*What you need to do*.
Below are entries; copy exactly the lines from the one with "193–248: Ch. V, §26" through the one with "232–235, (5.2)–(5.7), répartition", both included, and leave out the rest.

*Data for the task*.
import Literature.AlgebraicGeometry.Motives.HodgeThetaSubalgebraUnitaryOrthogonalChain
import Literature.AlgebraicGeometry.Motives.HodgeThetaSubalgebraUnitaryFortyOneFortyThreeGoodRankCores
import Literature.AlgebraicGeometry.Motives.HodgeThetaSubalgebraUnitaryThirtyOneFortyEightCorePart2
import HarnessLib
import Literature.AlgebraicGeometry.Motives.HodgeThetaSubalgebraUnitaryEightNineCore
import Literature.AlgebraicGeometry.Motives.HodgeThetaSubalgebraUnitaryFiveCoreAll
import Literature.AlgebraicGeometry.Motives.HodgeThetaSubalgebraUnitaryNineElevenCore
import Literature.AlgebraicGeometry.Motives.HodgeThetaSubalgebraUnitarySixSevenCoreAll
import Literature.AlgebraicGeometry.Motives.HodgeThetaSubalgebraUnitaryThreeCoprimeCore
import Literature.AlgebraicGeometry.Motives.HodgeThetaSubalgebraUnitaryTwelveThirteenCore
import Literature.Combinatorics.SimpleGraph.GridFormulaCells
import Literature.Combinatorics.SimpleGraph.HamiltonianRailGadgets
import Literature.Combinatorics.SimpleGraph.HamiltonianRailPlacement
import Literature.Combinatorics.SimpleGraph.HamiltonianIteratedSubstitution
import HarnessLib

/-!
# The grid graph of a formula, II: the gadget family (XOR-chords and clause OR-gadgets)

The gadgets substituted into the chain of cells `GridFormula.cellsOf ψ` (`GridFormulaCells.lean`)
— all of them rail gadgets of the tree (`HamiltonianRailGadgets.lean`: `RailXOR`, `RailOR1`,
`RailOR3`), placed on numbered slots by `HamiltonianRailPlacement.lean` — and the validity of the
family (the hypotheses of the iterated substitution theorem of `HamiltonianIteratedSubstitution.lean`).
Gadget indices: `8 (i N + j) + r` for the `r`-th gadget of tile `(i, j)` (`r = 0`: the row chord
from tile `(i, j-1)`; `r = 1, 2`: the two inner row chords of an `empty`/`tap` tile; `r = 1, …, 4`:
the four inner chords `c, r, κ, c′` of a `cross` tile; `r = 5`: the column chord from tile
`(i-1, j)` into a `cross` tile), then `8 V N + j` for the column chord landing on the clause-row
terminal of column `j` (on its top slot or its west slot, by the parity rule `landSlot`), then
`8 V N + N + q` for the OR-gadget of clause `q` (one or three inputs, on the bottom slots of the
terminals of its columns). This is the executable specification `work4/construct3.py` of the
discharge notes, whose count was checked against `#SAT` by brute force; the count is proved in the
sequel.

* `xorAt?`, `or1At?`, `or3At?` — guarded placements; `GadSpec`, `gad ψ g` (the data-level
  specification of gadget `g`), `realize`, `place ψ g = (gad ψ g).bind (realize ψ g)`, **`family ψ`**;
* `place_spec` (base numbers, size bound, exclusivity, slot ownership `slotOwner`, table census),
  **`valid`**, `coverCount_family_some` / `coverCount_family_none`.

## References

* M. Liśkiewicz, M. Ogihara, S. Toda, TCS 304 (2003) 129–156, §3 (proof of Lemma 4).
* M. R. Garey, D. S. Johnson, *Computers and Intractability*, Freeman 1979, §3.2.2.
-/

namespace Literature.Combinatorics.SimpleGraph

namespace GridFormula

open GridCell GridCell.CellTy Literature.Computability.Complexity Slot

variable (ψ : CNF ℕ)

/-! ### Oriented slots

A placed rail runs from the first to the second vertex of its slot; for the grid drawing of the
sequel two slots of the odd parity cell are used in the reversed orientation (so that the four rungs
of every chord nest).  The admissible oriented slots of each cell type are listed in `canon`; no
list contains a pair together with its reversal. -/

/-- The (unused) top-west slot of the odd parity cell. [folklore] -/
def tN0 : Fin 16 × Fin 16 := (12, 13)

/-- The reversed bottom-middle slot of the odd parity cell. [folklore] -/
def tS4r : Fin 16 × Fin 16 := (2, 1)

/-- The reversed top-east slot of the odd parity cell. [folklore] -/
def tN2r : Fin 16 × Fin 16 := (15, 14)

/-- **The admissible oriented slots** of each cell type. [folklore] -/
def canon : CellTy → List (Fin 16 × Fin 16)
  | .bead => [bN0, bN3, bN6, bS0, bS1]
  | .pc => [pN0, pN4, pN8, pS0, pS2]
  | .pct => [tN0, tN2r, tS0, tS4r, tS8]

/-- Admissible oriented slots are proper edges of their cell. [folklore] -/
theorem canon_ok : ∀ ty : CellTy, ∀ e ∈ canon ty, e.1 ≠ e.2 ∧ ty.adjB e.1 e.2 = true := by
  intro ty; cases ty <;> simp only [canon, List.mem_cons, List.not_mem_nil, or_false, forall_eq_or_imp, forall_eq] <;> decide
---
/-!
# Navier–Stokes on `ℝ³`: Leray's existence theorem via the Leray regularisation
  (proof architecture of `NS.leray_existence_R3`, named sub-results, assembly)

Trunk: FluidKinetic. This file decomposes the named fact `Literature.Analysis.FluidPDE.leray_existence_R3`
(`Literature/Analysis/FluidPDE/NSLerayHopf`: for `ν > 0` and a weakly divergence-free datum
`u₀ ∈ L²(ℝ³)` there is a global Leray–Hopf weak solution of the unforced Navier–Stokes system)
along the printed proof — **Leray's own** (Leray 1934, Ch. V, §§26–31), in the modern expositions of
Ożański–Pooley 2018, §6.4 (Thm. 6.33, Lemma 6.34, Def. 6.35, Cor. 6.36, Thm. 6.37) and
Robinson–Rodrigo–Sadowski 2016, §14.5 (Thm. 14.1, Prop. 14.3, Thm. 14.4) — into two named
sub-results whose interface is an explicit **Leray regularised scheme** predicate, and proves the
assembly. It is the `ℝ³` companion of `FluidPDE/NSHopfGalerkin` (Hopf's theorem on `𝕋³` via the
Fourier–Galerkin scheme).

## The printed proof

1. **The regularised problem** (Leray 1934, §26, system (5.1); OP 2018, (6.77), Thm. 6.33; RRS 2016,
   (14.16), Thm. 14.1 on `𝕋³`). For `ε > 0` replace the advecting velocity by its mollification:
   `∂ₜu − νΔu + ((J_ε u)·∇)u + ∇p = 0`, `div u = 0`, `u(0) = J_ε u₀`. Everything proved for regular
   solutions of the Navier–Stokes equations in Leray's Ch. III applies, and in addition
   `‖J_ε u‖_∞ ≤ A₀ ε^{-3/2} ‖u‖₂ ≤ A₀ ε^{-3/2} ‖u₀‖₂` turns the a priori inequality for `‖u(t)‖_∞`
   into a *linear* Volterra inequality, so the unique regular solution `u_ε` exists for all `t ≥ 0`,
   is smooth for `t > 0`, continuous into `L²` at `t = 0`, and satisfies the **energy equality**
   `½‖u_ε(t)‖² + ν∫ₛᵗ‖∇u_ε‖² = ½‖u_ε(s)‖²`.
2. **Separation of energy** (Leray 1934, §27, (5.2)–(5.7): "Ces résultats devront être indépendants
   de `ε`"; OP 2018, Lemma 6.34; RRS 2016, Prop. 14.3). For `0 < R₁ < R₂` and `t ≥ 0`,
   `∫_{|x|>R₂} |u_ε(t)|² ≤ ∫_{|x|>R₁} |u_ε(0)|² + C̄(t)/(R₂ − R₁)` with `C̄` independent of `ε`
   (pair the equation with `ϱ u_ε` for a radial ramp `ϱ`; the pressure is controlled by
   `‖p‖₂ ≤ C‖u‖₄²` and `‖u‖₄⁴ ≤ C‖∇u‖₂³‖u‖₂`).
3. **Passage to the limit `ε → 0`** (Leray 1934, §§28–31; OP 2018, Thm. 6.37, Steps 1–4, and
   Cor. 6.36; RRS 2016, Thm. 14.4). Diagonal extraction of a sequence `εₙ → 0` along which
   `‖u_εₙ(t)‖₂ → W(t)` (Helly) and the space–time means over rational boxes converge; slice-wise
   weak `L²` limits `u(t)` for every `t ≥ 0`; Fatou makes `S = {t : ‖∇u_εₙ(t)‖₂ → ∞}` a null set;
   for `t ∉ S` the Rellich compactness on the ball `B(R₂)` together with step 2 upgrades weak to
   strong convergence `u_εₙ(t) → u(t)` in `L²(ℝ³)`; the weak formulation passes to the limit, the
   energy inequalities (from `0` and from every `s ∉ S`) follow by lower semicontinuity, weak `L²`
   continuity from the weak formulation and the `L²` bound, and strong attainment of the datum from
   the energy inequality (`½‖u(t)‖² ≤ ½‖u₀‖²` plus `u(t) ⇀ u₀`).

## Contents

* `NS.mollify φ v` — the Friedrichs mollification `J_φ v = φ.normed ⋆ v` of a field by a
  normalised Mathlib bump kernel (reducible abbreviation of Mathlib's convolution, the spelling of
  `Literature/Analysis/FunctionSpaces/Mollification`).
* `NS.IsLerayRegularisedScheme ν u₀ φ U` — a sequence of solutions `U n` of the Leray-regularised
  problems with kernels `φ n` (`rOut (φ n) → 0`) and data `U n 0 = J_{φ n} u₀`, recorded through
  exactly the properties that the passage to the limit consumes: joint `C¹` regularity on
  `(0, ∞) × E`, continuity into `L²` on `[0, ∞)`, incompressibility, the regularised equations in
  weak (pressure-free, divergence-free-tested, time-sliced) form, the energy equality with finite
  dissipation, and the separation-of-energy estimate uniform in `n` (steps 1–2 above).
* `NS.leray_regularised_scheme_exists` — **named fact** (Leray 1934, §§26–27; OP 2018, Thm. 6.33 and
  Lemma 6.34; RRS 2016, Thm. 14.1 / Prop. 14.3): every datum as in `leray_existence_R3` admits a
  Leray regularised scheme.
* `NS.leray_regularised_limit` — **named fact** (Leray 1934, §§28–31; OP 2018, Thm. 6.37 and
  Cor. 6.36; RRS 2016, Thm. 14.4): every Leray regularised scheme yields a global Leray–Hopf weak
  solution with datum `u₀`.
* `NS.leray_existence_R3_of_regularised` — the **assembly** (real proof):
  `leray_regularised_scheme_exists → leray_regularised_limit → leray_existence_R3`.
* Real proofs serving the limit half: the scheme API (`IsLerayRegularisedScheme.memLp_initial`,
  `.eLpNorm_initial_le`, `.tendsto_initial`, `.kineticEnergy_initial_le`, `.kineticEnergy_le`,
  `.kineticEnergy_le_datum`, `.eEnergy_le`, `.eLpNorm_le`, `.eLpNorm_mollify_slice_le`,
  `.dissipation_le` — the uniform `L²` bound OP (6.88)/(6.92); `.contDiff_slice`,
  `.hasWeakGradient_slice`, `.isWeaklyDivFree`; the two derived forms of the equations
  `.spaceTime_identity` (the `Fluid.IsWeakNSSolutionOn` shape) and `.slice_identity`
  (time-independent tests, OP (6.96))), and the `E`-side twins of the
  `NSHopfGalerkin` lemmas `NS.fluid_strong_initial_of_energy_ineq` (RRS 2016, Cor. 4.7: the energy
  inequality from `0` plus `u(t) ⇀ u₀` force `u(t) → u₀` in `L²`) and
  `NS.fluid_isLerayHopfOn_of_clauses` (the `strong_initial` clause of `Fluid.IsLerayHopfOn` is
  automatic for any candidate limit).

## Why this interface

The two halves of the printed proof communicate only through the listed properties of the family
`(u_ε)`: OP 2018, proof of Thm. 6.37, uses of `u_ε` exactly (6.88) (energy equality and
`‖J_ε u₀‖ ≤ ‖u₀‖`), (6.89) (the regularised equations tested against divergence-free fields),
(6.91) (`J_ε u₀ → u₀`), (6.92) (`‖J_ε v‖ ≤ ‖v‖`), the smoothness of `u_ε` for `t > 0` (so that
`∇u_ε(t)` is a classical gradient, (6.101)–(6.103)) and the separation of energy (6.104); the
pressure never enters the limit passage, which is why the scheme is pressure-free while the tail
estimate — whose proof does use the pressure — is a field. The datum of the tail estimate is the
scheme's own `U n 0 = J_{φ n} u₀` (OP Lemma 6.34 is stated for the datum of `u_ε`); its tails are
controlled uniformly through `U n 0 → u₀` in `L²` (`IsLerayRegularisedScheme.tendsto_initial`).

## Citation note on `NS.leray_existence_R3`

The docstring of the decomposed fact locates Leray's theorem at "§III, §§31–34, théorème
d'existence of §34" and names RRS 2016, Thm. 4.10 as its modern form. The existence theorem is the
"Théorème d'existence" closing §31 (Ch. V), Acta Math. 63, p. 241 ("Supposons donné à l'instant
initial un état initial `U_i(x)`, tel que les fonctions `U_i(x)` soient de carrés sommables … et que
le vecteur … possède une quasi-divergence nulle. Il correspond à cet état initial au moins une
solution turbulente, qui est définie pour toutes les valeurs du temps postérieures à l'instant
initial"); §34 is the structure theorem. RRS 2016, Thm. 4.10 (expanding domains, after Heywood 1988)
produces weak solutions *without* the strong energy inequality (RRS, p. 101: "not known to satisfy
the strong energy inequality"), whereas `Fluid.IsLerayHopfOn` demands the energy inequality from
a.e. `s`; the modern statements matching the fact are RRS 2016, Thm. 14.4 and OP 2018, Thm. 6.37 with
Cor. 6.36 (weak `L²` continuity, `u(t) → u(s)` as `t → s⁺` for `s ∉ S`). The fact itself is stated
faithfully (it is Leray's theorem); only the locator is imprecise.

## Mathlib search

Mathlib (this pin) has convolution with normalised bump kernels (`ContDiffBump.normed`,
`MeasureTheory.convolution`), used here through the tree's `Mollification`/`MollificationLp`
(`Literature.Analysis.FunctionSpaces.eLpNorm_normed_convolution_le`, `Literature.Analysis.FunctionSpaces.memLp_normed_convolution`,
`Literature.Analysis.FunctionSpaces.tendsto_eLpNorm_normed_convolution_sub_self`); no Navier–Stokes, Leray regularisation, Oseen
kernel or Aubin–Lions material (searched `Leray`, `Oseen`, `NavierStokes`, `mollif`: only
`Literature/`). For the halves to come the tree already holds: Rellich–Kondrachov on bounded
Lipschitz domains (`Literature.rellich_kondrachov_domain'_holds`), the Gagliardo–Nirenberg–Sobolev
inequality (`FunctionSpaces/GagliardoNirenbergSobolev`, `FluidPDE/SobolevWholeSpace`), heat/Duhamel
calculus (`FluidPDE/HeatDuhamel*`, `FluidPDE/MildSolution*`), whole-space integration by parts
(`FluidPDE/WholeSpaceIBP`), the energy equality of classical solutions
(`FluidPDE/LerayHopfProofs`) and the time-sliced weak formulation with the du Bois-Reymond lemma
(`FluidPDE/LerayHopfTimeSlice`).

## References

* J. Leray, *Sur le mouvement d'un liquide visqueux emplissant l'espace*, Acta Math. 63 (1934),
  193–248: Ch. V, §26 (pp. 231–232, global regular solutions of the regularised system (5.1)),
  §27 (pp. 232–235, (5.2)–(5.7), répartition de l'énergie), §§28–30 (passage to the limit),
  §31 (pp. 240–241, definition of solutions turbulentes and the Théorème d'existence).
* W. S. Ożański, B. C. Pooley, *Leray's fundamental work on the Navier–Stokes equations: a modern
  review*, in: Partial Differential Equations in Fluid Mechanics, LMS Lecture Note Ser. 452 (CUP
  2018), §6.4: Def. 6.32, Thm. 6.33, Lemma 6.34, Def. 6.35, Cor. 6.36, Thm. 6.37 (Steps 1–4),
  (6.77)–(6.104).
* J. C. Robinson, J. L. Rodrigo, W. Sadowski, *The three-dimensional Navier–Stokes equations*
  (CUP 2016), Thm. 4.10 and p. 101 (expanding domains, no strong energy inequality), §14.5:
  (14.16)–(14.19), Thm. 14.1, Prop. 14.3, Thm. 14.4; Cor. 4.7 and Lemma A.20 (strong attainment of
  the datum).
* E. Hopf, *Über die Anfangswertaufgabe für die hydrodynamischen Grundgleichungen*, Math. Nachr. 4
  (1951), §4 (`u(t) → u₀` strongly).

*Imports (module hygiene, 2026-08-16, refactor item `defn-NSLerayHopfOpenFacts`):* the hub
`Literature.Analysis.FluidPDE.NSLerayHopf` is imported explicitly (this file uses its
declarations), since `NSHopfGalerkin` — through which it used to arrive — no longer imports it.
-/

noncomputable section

*Solution to the problem*.
  193–248: Ch. V, §26 (pp. 231–232, global regular solutions of the regularised system (5.1)),
  §27 (pp. 232–235, (5.2)–(5.7), répartition de l'énergie), §§28–30 (passage to the limit),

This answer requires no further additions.